Assignment
For each line in the data that includes "defect", make a copy.

Raw data
import Summits.Ventures.GridStability.Lyapunov.StructurePreservingPolytope
import HarnessLib

/-!
# GridStability/Lyapunov/PolytopeSectorBounds — one-variable real analysis for the «SP-RATE-POLYTOPE»
# route: confinement of a line angle by its branch energy; sector / Bregman / pairing-ratio bounds on an
# ASYMMETRIC interval `[ℓ, u] ∋ σ*` of Vu–Turitsyn's polytope interval from ENDPOINT inequalities only

Cell `gridfusion` (LADDER-GRIDFUSION), seat gridfusion-lyap-1 (g8), item «SP-RATE-POLYTOPE» (successor item
named by lyap-1 g7): the rate of MODEL MV-3 (`StructurePreservingRatePoincare.lean`, p550672) lives on the
WINDOW `|σ| ≤ π/2`, where the uniform strict sector gain of [cite: VuTuritsyn2017, §IV-A] exists; on the
POLYTOPE `|σ + σ*| < π` of [cite: VuTuritsyn2016, §IV] (★ #91, `StructurePreservingPolytopeRoa.lean`) the
gain degenerates at the tight configuration, so a rate on `{V ≤ c} ∩ 𝒫` needs PER-EDGE constants on the
sub-interval of line angles the level allows. Notation: equilibrium angle `a = σ*` (`|a| ≤ π/2`), current
angle `y`, `Δ = y − a`, model-2's branch energy `U(y) = branchEnergy y a = (cos a − cos y) − (y − a)·sin a`
[cite: Padiyar2013, §3.2 eq (3.13)]. CONTENTS: `branchEnergy_mono_right/left` (`U' = sin y − sin a`);
**`mem_Ioo_of_branchEnergy_le`** (CONFINEMENT: `|y + a| ≤ π`, `U(y) ≤ κ < U(ℓ), U(u)`, `ℓ ≤ a ≤ u` ⇒
`ℓ < y < u`); **`sector_ge_of_endpoints`** (for `−π ≤ ℓ ≤ a ≤ u ≤ π`, `m ≤ cos a` and the TWO endpoint
inequalities `m(u − a) ≤ sin u − sin a`, `m(a − ℓ) ≤ sin a − sin ℓ`: `mΔ² ≤ Δ(sin y − sin a)` on `[ℓ, u]`
— the defect is increasing where `cos y ≥ cos a ≥ m` and concave on `[0, π]`);
**`branchEnergy_ge_of_endpoints`** (`mΔ²/2 ≤ U` on `[ℓ, u]`); **`pairing_ge_mul_branchEnergy_of_endpoints`**
(for `k ≤ 1`: `k·U ≤ Δ(sin y − sin a)` on `[ℓ, u]` as soon as it holds at `ℓ` and at `u` — the defect has
`F' ≥ 0` termwise while `|y| ≤ π/2` and `F'' = (2 − k)cos y − Δ sin y ≤ 0` beyond; the left side is the
right side of the mirrored branch). Downstream (`StructurePreservingPolytopeRate.lean`): `W ≥ m·Q` and
`Π ≥ k·W` on the polytope sublevel, hence `V̇_h ≤ −ρV_h` there. Pure real analysis; no definition, no named
fact, standard axioms. (VALIDATED float remark, `tools/rmono.py` of this seat: `Δ(sin y − sin a)/U → 2` at
`a`, `→ 0` at the tight points, and `≥ 1` until `U ≈ 0.84·vtGap(a)` — so `k = 1` holds on most levels.)
-/

noncomputable section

Written reply
— the defect is increasing where `cos y ≥ cos a ≥ m` and concave on `[0, π]`);
(for `k ≤ 1`: `k·U ≤ Δ(sin y − sin a)` on `[ℓ, u]` as soon as it holds at `ℓ` and at `u` — the defect has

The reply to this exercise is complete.